◆ **Work to be completed**
Look below for the line holding "(p456299's obstruction with" and the line holding "class (b) data". Transcribe exactly those lines and all lines between them, nothing more.

Records from a data collection
○ ○ ○ ○ ○ ○ ○

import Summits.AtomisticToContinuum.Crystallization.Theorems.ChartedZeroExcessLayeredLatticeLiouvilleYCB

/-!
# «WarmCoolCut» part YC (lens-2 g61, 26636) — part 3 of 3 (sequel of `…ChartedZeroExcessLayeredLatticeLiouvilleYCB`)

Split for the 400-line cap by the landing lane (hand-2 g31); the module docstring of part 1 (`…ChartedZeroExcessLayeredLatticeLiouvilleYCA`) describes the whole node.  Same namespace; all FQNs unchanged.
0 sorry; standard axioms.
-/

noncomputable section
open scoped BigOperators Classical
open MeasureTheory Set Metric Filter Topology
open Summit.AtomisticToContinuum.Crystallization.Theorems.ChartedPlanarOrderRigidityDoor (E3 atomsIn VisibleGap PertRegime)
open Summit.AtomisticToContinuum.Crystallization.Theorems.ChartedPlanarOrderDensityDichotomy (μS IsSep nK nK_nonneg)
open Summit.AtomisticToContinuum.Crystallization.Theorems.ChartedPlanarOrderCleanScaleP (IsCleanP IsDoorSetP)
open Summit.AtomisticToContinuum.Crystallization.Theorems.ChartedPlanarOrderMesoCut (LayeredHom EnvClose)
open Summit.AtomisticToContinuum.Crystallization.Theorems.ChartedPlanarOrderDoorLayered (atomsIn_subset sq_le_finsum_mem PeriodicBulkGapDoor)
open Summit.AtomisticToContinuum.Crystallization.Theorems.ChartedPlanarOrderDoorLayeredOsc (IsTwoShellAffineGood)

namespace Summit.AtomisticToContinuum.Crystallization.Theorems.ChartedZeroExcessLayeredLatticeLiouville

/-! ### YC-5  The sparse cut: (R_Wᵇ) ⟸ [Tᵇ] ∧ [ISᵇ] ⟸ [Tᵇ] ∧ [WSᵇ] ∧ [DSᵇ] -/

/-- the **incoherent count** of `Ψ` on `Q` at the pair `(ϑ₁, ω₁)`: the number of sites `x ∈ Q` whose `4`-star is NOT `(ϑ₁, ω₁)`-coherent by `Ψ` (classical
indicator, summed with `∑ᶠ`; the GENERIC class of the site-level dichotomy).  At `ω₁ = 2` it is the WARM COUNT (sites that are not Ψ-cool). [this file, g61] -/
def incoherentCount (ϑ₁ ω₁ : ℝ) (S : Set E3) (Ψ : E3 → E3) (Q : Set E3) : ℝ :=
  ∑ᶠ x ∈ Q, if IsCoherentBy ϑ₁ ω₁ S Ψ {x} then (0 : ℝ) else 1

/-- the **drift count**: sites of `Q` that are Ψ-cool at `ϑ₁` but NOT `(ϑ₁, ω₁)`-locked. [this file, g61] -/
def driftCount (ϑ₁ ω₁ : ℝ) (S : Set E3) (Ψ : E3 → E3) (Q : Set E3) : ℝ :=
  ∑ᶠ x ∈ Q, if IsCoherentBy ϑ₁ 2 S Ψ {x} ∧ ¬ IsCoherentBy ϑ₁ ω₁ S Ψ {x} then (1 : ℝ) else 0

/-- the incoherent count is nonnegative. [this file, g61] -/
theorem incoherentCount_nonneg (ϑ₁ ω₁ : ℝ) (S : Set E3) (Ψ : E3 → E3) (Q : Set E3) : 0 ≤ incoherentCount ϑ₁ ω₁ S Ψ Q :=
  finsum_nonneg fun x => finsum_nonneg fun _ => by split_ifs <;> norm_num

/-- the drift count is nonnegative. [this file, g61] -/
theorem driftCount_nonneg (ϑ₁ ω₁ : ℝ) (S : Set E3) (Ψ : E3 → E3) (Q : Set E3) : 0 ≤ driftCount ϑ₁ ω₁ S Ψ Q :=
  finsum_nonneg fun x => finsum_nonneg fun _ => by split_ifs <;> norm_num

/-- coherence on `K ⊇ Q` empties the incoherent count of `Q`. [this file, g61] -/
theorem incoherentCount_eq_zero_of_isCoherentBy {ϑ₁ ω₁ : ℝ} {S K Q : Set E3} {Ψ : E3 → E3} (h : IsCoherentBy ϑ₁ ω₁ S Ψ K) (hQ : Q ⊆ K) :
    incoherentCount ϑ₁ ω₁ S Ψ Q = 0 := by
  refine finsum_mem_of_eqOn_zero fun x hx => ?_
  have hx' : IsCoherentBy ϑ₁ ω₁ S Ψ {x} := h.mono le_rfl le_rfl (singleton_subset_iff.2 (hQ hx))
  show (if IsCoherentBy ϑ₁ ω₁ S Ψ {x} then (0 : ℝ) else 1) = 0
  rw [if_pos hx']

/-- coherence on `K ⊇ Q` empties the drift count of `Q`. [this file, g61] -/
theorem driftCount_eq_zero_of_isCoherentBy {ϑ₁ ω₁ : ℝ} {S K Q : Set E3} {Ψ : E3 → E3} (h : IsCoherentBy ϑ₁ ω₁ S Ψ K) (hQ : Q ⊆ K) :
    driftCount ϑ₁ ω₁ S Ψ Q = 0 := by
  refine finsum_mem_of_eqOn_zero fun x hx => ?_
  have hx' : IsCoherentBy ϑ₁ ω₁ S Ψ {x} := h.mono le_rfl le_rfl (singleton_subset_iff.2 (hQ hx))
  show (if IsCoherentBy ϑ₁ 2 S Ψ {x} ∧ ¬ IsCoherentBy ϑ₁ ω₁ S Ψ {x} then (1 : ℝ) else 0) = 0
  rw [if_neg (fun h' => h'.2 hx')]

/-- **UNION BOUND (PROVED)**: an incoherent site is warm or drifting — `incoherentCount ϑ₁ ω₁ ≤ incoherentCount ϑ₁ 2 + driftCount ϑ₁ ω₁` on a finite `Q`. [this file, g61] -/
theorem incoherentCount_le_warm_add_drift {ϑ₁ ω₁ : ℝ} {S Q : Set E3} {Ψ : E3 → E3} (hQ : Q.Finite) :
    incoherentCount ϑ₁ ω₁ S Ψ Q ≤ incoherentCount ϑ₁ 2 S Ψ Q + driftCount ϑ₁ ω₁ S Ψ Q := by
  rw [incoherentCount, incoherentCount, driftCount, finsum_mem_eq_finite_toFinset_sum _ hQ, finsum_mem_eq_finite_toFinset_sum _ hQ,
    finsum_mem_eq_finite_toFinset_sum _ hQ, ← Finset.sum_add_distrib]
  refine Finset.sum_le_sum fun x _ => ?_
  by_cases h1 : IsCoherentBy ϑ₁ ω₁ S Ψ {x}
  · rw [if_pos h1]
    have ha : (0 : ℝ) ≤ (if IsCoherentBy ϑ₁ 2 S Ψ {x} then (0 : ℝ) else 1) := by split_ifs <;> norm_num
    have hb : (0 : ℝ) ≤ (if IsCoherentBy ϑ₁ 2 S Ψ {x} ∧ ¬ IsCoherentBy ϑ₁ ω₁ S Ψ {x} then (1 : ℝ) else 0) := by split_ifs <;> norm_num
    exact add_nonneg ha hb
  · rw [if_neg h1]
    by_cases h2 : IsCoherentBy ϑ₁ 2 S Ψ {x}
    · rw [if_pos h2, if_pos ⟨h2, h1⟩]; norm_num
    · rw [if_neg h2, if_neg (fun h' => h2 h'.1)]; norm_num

○ ○ ○ ○ ○ ○ ○

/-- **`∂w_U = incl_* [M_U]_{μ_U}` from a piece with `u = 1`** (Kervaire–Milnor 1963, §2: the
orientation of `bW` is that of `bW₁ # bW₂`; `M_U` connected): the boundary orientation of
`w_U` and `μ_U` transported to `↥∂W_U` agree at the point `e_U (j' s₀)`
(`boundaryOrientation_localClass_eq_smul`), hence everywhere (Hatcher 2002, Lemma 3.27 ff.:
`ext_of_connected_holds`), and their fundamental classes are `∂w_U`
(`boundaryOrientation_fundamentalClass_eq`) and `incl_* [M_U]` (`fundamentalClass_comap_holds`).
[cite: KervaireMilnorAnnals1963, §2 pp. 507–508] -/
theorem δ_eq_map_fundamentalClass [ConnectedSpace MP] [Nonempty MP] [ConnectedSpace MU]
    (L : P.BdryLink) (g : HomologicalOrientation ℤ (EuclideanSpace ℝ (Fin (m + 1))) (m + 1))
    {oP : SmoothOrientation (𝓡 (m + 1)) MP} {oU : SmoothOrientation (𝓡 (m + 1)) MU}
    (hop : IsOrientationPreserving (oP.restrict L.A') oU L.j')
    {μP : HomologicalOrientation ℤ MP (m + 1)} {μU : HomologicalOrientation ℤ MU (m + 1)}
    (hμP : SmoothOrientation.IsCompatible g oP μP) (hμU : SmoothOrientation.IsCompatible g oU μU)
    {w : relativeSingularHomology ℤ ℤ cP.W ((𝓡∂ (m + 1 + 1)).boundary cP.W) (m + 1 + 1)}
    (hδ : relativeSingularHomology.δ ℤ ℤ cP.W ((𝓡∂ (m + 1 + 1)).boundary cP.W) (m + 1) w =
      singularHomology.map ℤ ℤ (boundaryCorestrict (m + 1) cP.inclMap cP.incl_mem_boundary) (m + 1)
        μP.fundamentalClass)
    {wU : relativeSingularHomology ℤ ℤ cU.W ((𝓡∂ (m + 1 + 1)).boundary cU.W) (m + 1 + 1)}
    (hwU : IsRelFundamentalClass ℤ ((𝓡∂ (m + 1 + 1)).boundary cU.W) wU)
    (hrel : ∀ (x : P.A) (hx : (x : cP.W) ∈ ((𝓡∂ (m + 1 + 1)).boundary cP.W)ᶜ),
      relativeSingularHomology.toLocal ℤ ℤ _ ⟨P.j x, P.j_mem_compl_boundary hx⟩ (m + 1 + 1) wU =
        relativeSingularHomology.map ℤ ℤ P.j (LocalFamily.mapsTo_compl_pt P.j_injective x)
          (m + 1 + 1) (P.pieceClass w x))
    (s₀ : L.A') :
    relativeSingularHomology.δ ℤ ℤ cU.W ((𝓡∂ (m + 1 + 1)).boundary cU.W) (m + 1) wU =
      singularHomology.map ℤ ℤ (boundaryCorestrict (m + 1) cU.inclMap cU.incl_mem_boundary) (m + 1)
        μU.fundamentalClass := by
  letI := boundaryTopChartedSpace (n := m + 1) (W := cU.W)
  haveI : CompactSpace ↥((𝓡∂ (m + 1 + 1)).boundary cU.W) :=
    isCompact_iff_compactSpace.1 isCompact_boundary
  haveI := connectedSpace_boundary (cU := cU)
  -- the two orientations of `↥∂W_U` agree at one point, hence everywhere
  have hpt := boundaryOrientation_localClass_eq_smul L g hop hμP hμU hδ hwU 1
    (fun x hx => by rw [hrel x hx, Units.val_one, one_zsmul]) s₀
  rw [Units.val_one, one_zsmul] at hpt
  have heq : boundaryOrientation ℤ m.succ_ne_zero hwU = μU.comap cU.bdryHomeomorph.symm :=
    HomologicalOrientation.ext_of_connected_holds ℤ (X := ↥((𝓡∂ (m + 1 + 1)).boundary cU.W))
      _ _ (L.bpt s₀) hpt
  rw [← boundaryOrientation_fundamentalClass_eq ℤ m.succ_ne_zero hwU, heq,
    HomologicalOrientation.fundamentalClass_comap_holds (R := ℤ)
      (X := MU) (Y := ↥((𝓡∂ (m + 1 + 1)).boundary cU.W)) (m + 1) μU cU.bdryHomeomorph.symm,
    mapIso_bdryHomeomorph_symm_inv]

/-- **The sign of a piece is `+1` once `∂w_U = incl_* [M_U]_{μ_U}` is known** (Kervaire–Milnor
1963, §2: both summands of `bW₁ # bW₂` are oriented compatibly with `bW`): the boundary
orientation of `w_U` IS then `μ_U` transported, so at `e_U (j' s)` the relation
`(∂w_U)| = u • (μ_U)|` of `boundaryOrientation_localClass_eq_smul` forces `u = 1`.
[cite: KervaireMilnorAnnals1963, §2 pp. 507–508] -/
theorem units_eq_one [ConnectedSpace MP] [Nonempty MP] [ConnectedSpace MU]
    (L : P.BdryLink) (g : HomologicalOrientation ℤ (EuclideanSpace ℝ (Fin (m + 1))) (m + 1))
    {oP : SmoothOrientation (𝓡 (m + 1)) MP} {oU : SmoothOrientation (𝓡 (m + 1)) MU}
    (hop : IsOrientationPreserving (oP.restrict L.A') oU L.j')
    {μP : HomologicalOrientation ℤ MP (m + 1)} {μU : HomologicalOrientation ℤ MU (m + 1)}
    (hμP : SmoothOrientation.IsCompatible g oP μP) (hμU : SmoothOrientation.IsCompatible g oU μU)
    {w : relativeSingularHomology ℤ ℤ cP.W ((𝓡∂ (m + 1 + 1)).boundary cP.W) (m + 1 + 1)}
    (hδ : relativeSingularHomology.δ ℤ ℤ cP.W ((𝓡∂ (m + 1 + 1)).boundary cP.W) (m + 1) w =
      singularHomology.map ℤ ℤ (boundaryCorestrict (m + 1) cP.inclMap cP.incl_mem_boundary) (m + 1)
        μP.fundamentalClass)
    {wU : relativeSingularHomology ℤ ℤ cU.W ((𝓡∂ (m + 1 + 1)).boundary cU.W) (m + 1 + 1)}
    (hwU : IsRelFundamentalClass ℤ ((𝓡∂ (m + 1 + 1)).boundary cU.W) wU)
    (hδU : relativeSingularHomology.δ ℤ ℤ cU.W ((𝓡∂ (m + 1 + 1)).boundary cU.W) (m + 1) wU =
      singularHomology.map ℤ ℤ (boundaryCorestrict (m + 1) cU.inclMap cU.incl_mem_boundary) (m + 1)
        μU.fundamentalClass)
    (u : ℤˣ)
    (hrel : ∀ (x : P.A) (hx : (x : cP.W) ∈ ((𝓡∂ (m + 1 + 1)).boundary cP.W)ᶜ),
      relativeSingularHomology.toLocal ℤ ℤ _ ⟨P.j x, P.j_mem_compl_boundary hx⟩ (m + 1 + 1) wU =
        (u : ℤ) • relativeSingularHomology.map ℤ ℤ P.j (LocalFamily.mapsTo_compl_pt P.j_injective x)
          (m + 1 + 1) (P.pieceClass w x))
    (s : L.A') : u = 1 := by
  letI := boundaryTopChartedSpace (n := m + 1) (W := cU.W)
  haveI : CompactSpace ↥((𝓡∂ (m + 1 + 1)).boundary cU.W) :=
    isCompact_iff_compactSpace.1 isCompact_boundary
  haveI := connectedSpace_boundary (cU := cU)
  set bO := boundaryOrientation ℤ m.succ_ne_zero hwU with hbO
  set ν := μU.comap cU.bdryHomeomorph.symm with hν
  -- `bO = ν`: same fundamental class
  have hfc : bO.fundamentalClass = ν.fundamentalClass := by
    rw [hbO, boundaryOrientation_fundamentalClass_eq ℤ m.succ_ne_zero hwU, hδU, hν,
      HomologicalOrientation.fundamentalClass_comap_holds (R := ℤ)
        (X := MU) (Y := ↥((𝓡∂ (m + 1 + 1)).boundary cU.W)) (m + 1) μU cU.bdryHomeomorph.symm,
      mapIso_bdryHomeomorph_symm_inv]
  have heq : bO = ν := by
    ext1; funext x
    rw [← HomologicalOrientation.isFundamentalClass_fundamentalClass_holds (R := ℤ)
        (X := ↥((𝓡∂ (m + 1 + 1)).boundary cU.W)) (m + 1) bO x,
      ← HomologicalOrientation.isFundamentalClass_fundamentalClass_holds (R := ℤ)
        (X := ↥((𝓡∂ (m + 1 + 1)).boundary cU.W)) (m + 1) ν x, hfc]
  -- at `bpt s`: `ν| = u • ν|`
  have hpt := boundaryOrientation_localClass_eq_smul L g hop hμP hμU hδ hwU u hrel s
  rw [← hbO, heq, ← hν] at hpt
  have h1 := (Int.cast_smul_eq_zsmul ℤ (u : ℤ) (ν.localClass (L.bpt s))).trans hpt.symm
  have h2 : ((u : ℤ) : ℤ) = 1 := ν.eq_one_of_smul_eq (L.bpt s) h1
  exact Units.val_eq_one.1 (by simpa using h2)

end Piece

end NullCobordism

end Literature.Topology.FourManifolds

○ ○ ○ ○ ○ ○ ○

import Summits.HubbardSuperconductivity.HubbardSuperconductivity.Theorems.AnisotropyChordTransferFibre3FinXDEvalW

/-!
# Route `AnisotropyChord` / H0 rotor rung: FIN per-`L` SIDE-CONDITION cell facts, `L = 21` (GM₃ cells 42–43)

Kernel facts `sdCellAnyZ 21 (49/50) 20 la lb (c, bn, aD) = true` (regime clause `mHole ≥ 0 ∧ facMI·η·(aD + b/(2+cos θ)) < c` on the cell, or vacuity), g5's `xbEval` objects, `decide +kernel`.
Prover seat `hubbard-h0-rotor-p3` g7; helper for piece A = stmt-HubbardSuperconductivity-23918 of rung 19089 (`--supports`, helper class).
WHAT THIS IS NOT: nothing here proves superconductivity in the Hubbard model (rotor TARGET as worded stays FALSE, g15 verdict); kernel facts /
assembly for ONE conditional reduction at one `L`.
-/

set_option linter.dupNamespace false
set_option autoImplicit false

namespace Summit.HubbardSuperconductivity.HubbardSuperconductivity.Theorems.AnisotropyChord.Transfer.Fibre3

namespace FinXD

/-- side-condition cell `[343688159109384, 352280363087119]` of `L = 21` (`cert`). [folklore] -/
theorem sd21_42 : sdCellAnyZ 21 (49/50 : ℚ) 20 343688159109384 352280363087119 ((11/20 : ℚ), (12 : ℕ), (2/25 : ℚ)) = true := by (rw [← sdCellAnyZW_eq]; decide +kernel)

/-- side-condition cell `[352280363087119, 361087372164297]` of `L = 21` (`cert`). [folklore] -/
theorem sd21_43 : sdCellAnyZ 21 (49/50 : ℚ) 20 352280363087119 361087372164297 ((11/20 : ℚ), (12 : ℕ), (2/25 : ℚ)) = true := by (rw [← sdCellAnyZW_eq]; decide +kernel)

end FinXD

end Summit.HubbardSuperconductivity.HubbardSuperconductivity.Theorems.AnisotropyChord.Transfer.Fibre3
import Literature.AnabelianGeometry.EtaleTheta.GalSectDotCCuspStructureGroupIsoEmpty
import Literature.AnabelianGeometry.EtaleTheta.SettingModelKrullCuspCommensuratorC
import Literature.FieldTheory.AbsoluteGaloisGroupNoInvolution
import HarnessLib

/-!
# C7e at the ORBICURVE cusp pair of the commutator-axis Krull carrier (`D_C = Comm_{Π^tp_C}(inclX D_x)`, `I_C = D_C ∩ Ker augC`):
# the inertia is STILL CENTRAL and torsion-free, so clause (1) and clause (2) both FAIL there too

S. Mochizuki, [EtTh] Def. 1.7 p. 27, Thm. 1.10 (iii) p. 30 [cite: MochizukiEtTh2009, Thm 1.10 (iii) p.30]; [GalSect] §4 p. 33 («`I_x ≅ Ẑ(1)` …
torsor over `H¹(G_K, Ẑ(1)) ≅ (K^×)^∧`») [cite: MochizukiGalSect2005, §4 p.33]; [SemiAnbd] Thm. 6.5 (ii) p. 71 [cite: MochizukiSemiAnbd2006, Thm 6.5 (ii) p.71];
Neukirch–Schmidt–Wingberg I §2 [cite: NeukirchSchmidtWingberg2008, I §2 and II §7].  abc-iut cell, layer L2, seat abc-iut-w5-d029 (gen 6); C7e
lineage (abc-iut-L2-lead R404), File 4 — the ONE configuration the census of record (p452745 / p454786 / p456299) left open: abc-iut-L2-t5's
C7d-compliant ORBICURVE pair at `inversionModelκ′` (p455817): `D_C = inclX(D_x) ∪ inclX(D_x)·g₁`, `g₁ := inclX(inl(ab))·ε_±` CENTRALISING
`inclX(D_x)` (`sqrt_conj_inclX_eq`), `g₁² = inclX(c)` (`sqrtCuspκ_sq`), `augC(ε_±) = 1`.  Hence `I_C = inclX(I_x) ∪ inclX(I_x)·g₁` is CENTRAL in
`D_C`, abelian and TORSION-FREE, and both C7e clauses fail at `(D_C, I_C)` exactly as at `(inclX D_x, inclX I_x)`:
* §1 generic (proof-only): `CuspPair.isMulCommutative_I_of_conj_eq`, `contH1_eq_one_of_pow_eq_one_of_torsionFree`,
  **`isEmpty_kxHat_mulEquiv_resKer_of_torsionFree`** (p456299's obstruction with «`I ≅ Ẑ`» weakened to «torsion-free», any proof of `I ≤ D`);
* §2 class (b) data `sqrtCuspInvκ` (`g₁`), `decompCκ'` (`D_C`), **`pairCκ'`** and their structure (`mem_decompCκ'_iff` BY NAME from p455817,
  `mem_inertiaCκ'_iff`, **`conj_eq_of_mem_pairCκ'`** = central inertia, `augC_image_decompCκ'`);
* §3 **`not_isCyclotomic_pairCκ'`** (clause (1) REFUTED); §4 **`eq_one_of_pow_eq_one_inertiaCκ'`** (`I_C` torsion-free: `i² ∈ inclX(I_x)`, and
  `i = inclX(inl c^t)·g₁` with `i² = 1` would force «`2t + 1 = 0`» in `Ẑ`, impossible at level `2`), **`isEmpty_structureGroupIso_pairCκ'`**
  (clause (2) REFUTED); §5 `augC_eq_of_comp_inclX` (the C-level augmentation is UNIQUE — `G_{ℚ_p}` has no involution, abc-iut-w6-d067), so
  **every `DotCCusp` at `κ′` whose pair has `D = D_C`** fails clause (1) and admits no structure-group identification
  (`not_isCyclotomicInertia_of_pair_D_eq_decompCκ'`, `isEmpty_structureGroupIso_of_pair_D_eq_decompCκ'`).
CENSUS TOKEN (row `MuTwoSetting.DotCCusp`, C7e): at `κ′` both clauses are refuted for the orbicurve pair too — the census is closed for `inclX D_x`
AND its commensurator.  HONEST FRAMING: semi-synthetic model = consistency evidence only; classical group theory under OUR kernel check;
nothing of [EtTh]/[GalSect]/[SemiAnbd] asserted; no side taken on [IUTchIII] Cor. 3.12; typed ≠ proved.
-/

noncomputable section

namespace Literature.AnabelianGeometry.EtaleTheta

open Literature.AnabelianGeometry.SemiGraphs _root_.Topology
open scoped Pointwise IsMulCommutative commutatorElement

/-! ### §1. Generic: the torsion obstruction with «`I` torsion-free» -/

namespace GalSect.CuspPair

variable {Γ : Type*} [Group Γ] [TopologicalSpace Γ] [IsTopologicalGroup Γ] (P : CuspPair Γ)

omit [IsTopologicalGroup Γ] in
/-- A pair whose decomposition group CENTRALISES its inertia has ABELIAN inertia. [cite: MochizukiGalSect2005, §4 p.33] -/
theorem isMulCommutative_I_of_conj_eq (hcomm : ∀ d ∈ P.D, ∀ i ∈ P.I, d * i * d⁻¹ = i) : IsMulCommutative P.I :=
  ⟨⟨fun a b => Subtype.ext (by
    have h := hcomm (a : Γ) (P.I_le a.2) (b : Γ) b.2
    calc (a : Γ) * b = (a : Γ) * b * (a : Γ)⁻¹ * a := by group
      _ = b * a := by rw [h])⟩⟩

○ ○ ○ ○ ○ ○ ○

◆ **Your solution**
  **`isEmpty_kxHat_mulEquiv_resKer_of_torsionFree`** (p456299's obstruction with «`I ≅ Ẑ`» weakened to «torsion-free», any proof of `I ≤ D`);
* §2 class (b) data `sqrtCuspInvκ` (`g₁`), `decompCκ'` (`D_C`), **`pairCκ'`** and their structure (`mem_decompCκ'_iff` BY NAME from p455817,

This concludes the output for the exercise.